The PDP-8 was legendary for it’s minimalisation, and went on to sell more than 50,000 units over a period of 20 years, and in several hardware revisions – the last being a PDP-8 on a Harris 6120 VLSI chip based on gate arrays. The PDP-8 has also been recreated in more modern hardware – both in discrete TTL and as a FPGA in VHDL.
A Flexible ALU
The ALU featured in the “NAND to Tetris” course uses 6 control lines to ingeniously control the inputs and outputs to an otherwise simple ADD/AND circuit. However, only 18 of the 64 combinations of instruction are actually used, and one bitslice the ALU contains the equivalent of 35, 2-input NAND gates – which rapidly escalates to 560 gates for a 16-bit ALU.
Constraining the instruction set to just ADD or NAND halves the number of gates needed but equally shifts the problem over to firmware to synthesise the missing operations from the ADD and NAND primitives.
Before embarking on any hardware implementation it would be good to have the means to simulate and explore possible instruction set architectures (ISAs), so the technique used to simulate EDSAC can be more widely applied.
Simulating a DIY CPU using SIMPL.
As most MISC machines are likely to have less than 32 instructions, the cpu model is likely to be relatively simple. As seen with EDSAC, the processor model can be constructed in fewer than 50 lines of code, as a case statement that decodes each instruction from memory in turn.
Populating an area of RAM with the correct instructions for the chosen processor can be done with the help of a text interpreter and a look-up table. I used a modified version of SIMPL to act as an instruction loader/builder, where an instruction in the form nX was assembled into memory. n is the address/data field of the instruction, and X is the op-code. SIMPL strips off X as a 4 or 5 bit code, and shifts it up to occupy the most significant bits of the instruction word, and places n as the lower 12-bits.

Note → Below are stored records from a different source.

/-- **The every-`γ, g > 0` form** (a witness for EVERY positive-coupling tuned run and every string; thresholds `1, 1` on
the hypothesis' side): corollary of `hybridNE7Under_of_countRoadT3bPW_fsc`.  CONDITIONAL; NE7b NOT proved. [folklore] -/
theorem hybridNE7Under_of_countRoadT3bPW (D : FiniteEpsData F G) (hM : D.AvgMeasurable)
    (hsign : B16.SignConventions D.C)
    {C : T4PrintedShapeBanking.Consts} {O : PrintedO1s}
    {rr : ℕ} {β₀ : ℝ} (h : ThresholdOK C F.L rr β₀) (hμ : 0 < C.μ) (d n : ℕ)
    (hκ₁ : (d : ℝ) * Real.log F.L + 2 * Real.log 2 ≤ C.κ₁) (hE₀ : Real.log (2 + birthMass C) ≤ C.E₀)
    (hA₀ : 1 ≤ C.A₀) (hβ₀ : 0 < β₀) (hLβ : (F.L : ℝ) * β₀ ≤ 1) (hn₁ : 13 ≤ C.n₁) (hn : 0 < n)
    {θ : ℝ} (hθ : 0 < θ) (hslack : C.a + θ ≤ O.γ₀ * O.A₁ ^ 2 / 2)
    (hE₂ : 0 < C.E₂) (hE₃ : 0 ≤ C.E₃) {sS : ℕ} (hsS : 1 ≤ sS)
    (hsmall : (((2 * cth 32 1 sS + 1) ^ d : ℕ) : ℝ) * (5 : ℝ) ^ d * ((max 1 (2 * 32 + 2) : ℕ) : ℝ) ≤
      (F.L : ℝ) ^ (sS / 2) / 2)
    {θc : ℝ} (hθc0 : 0 ≤ θc) (hθc1 : θc < 1) (hθcs : 1 / 2 ≤ θc ^ sS)
    (hData : ∀ (γ g : ℝ) (g₀ : ℕ → ℝ), 0 < γ → 0 < g → D.Tuned γ g g₀ →
      ∀ os : List (ULoop F), ∃ (ι α π : Type) (_ : DecidableEq ι) (_ : DecidableEq α) (_ : DecidableEq π),
        Nonempty (CountRoadWitnessT3bW D C O rr d n hn g₀ os ι α π)) :
    T4ApexHybrid.HybridNE7Under D (BetaPertHyp D.βfun) :=
  hybridNE7Under_of_countRoadT3bPW_fsc D hM hsign h hμ d n hκ₁ hE₀ hA₀ hβ₀ hLβ hn₁ hn hθ hslack hE₂ hE₃ hsS hsmall hθc0 hθc1 hθcs
    ⟨1, one_pos, fun γ hγ _ => ⟨1, one_pos, fun g hg _ g₀ ht => hData γ g g₀ hγ hg ht⟩⟩

/-- **COROLLARY: EXISTENCE** of the continuum limit of every joint expectation of unit-scale averaged loop variables along
the full sequence of spacings, under the prefix (`D.ym4_torus_continuum_limit_exists`), GIVEN the prefixed witnesses — by
`T4ApexHybrid.limit_exists_of_hybridNE7Under` over the repaired END v3.1.  CONDITIONAL; NE7b NOT proved. [folklore] -/
theorem limit_exists_of_countRoadT3bPW_fsc (D : FiniteEpsData F G) (hM : D.AvgMeasurable)
    (hsign : B16.SignConventions D.C)
    {C : T4PrintedShapeBanking.Consts} {O : PrintedO1s}
    {rr : ℕ} {β₀ : ℝ} (h : ThresholdOK C F.L rr β₀) (hμ : 0 < C.μ) (d n : ℕ)
    (hκ₁ : (d : ℝ) * Real.log F.L + 2 * Real.log 2 ≤ C.κ₁) (hE₀ : Real.log (2 + birthMass C) ≤ C.E₀)
    (hA₀ : 1 ≤ C.A₀) (hβ₀ : 0 < β₀) (hLβ : (F.L : ℝ) * β₀ ≤ 1) (hn₁ : 13 ≤ C.n₁) (hn : 0 < n)
    {θ : ℝ} (hθ : 0 < θ) (hslack : C.a + θ ≤ O.γ₀ * O.A₁ ^ 2 / 2)
    (hE₂ : 0 < C.E₂) (hE₃ : 0 ≤ C.E₃) {sS : ℕ} (hsS : 1 ≤ sS)
    (hsmall : (((2 * cth 32 1 sS + 1) ^ d : ℕ) : ℝ) * (5 : ℝ) ^ d * ((max 1 (2 * 32 + 2) : ℕ) : ℝ) ≤
      (F.L : ℝ) ^ (sS / 2) / 2)
    {θc : ℝ} (hθc0 : 0 ≤ θc) (hθc1 : θc < 1) (hθcs : 1 / 2 ≤ θc ^ sS)
    (hData : T4ContinuumYM4Torus.ForSmallCouplings D fun g₀ => ∀ os : List (ULoop F),
        ∃ (ι α π : Type) (_ : DecidableEq ι) (_ : DecidableEq α) (_ : DecidableEq π),
          Nonempty (CountRoadWitnessT3bW D C O rr d n hn g₀ os ι α π)) :
    D.ym4_torus_continuum_limit_exists :=
  T4ApexHybrid.limit_exists_of_hybridNE7Under D hM
    (hybridNE7Under_of_countRoadT3bPW_fsc D hM hsign h hμ d n hκ₁ hE₀ hA₀ hβ₀ hLβ hn₁ hn hθ hslack hE₂ hE₃ hsS hsmall hθc0 hθc1 hθcs hData)

/-- **COROLLARY: UNIQUENESS** of the limit points (`D.ym4_torus_continuum_limit_unique`) under the same displayed data — by
`T4ApexHybrid.limit_unique_of_hybridNE7Under`.  CONDITIONAL; NE7b NOT proved. [folklore] -/
theorem limit_unique_of_countRoadT3bPW_fsc (D : FiniteEpsData F G) (hM : D.AvgMeasurable)
    (hsign : B16.SignConventions D.C)
    {C : T4PrintedShapeBanking.Consts} {O : PrintedO1s}
    {rr : ℕ} {β₀ : ℝ} (h : ThresholdOK C F.L rr β₀) (hμ : 0 < C.μ) (d n : ℕ)
    (hκ₁ : (d : ℝ) * Real.log F.L + 2 * Real.log 2 ≤ C.κ₁) (hE₀ : Real.log (2 + birthMass C) ≤ C.E₀)
    (hA₀ : 1 ≤ C.A₀) (hβ₀ : 0 < β₀) (hLβ : (F.L : ℝ) * β₀ ≤ 1) (hn₁ : 13 ≤ C.n₁) (hn : 0 < n)
    {θ : ℝ} (hθ : 0 < θ) (hslack : C.a + θ ≤ O.γ₀ * O.A₁ ^ 2 / 2)
    (hE₂ : 0 < C.E₂) (hE₃ : 0 ≤ C.E₃) {sS : ℕ} (hsS : 1 ≤ sS)
    (hsmall : (((2 * cth 32 1 sS + 1) ^ d : ℕ) : ℝ) * (5 : ℝ) ^ d * ((max 1 (2 * 32 + 2) : ℕ) : ℝ) ≤
      (F.L : ℝ) ^ (sS / 2) / 2)
    {θc : ℝ} (hθc0 : 0 ≤ θc) (hθc1 : θc < 1) (hθcs : 1 / 2 ≤ θc ^ sS)
    (hData : T4ContinuumYM4Torus.ForSmallCouplings D fun g₀ => ∀ os : List (ULoop F),
        ∃ (ι α π : Type) (_ : DecidableEq ι) (_ : DecidableEq α) (_ : DecidableEq π),
          Nonempty (CountRoadWitnessT3bW D C O rr d n hn g₀ os ι α π)) :
    D.ym4_torus_continuum_limit_unique :=
  T4ApexHybrid.limit_unique_of_hybridNE7Under D hM
    (hybridNE7Under_of_countRoadT3bPW_fsc D hM hsign h hμ d n hκ₁ hE₀ hA₀ hβ₀ hLβ hn₁ hn hθ hslack hE₂ hE₃ hsS hsmall hθc0 hθc1 hθcs hData)

end Under

section SU

variable {F : T4Family} {N : ℕ} [NeZero N] {ℰ : LoopAverage (Matrix.specialUnitaryGroup (Fin N) ℂ)}

/-- **THE FOUR T⁴ TARGETS FROM THE COUNT ROAD OVER THE REPAIRED END v3.1**, for (0.4)-block-averaged data on `SU(N)` with a
measurable small-loop average: `hybridNE7Under_of_countRoadT3bPW_fsc` ∘ `T4ApexHybrid.targets_of_hybridNE7Under`.  CONDITIONAL
on (B), `BetaPertHyp` (inside the targets' own prefix) and the displayed prefixed witnesses; NE7b NOT proved. [folklore] -/
theorem targets_of_countRoadT3bPW_fsc (D : FiniteEpsData F (Matrix.specialUnitaryGroup (Fin N) ℂ))
    (hBA : D.IsBlockAveraged ℰ) (hE : ℰ.MeasurableE) (hsign : B16.SignConventions D.C)
    {C : T4PrintedShapeBanking.Consts} {O : PrintedO1s}
    {rr : ℕ} {β₀ : ℝ} (h : ThresholdOK C F.L rr β₀) (hμ : 0 < C.μ) (d n : ℕ)
    (hκ₁ : (d : ℝ) * Real.log F.L + 2 * Real.log 2 ≤ C.κ₁) (hE₀ : Real.log (2 + birthMass C) ≤ C.E₀)
    (hA₀ : 1 ≤ C.A₀) (hβ₀ : 0 < β₀) (hLβ : (F.L : ℝ) * β₀ ≤ 1) (hn₁ : 13 ≤ C.n₁) (hn : 0 < n)
    {θ : ℝ} (hθ : 0 < θ) (hslack : C.a + θ ≤ O.γ₀ * O.A₁ ^ 2 / 2)
    (hE₂ : 0 < C.E₂) (hE₃ : 0 ≤ C.E₃) {sS : ℕ} (hsS : 1 ≤ sS)
    (hsmall : (((2 * cth 32 1 sS + 1) ^ d : ℕ) : ℝ) * (5 : ℝ) ^ d * ((max 1 (2 * 32 + 2) : ℕ) : ℝ) ≤
      (F.L : ℝ) ^ (sS / 2) / 2)
    {θc : ℝ} (hθc0 : 0 ≤ θc) (hθc1 : θc < 1) (hθcs : 1 / 2 ≤ θc ^ sS)
    (hData : T4ContinuumYM4Torus.ForSmallCouplings D fun g₀ => ∀ os : List (ULoop F),
        ∃ (ι α π : Type) (_ : DecidableEq ι) (_ : DecidableEq α) (_ : DecidableEq π),
          Nonempty (CountRoadWitnessT3bW D C O rr d n hn g₀ os ι α π)) :
    D.ym4_torus_continuum_limit_exists ∧ D.ym4_torus_continuum_limit_unique ∧
      D.limit_reflectionPositive ∧ D.limit_torusCovariant :=
  T4ApexHybrid.targets_of_hybridNE7Under hBA hE
    (hybridNE7Under_of_countRoadT3bPW_fsc D (hBA.avgMeasurable hE) hsign h hμ d n hκ₁ hE₀ hA₀ hβ₀ hLβ hn₁ hn hθ hslack hE₂ hE₃ hsS hsmall hθc0 hθc1 hθcs hData)

/-- **THE HEADLINE PREDICATE FROM THE COUNT ROAD OVER THE REPAIRED END v3.1**: `T4ContinuumYM4Torus.ContinuumYM4Torus D` for
(0.4)-block-averaged data on `SU(N)` with a measurable small-loop average, GIVEN the two pins
`(B) = B16.EndStatementBPrinted D.C` and `BetaPertHyp D.βfun` BY NAME, the datum's sign conventions, the repaired END's
INHABITED constants-only side conditions (any positive slack; `exists_consts_countRoadT3bP`), and a `CountRoadWitnessT3bW` for
all small-coupling tuned runs and every loop string (`targets_of_countRoadT3bPW_fsc` ∘
`T4ContinuumYM4Torus.continuumYM4Torus_of_targets`).  Honest reading in the module docstring: the located new estimates are
INSIDE the witness; nothing of them is discharged; the multiplicity is a theorem and its price sits in the coupling
threshold; NE7b NOT proved; count 0∕9. [folklore] -/
theorem continuumYM4Torus_of_countRoadT3bPW_fsc (D : FiniteEpsData F (Matrix.specialUnitaryGroup (Fin N) ℂ))
    (hBA : D.IsBlockAveraged ℰ) (hE : ℰ.MeasurableE)
    (hB : B16.EndStatementBPrinted D.C) (hβ : BetaPertHyp D.βfun) (hsign : B16.SignConventions D.C)
    {C : T4PrintedShapeBanking.Consts} {O : PrintedO1s}
    {rr : ℕ} {β₀ : ℝ} (h : ThresholdOK C F.L rr β₀) (hμ : 0 < C.μ) (d n : ℕ)
    (hκ₁ : (d : ℝ) * Real.log F.L + 2 * Real.log 2 ≤ C.κ₁) (hE₀ : Real.log (2 + birthMass C) ≤ C.E₀)
    (hA₀ : 1 ≤ C.A₀) (hβ₀ : 0 < β₀) (hLβ : (F.L : ℝ) * β₀ ≤ 1) (hn₁ : 13 ≤ C.n₁) (hn : 0 < n)
    {θ : ℝ} (hθ : 0 < θ) (hslack : C.a + θ ≤ O.γ₀ * O.A₁ ^ 2 / 2)
    (hE₂ : 0 < C.E₂) (hE₃ : 0 ≤ C.E₃) {sS : ℕ} (hsS : 1 ≤ sS)
    (hsmall : (((2 * cth 32 1 sS + 1) ^ d : ℕ) : ℝ) * (5 : ℝ) ^ d * ((max 1 (2 * 32 + 2) : ℕ) : ℝ) ≤
      (F.L : ℝ) ^ (sS / 2) / 2)
    {θc : ℝ} (hθc0 : 0 ≤ θc) (hθc1 : θc < 1) (hθcs : 1 / 2 ≤ θc ^ sS)
    (hData : T4ContinuumYM4Torus.ForSmallCouplings D fun g₀ => ∀ os : List (ULoop F),
        ∃ (ι α π : Type) (_ : DecidableEq ι) (_ : DecidableEq α) (_ : DecidableEq π),
          Nonempty (CountRoadWitnessT3bW D C O rr d n hn g₀ os ι α π)) :
    T4ContinuumYM4Torus.ContinuumYM4Torus D :=
  T4ContinuumYM4Torus.continuumYM4Torus_of_targets hB hβ
    (targets_of_countRoadT3bPW_fsc D hBA hE hsign h hμ d n hκ₁ hE₀ hA₀ hβ₀ hLβ hn₁ hn hθ hslack hE₂ hE₃ hsS hsmall hθc0 hθc1 hθcs hData)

This operation was fast and reliable allowing pseudo-assembly language to be loaded directly into memory using Teraterm.
Once the RAM contains the correct machine instructions, we use the processor model to fetch the instructions one at a time from RAM, decode them and execute the correct logical and arithmetical behaviour, updating registers, program counter and memory where necessary.
SIMPL was set up so that the “s” command could be used to single step through the instructions – giving a print out of the registers and key memory locations each step. This allowed for elementary debugging of the code.
Another SIMPL command “e” was used to preset the program counter to a given location – so that program execution could begin there.
Further commands and a more refined user interface are planned for a later date.
Great satisfaction was had having code actually run on the simulated EDSAC machine – using nothing more than a text editor, a terminal program and a MSP430 LaunchPad. Such low level computing really does not require sophisticated tools.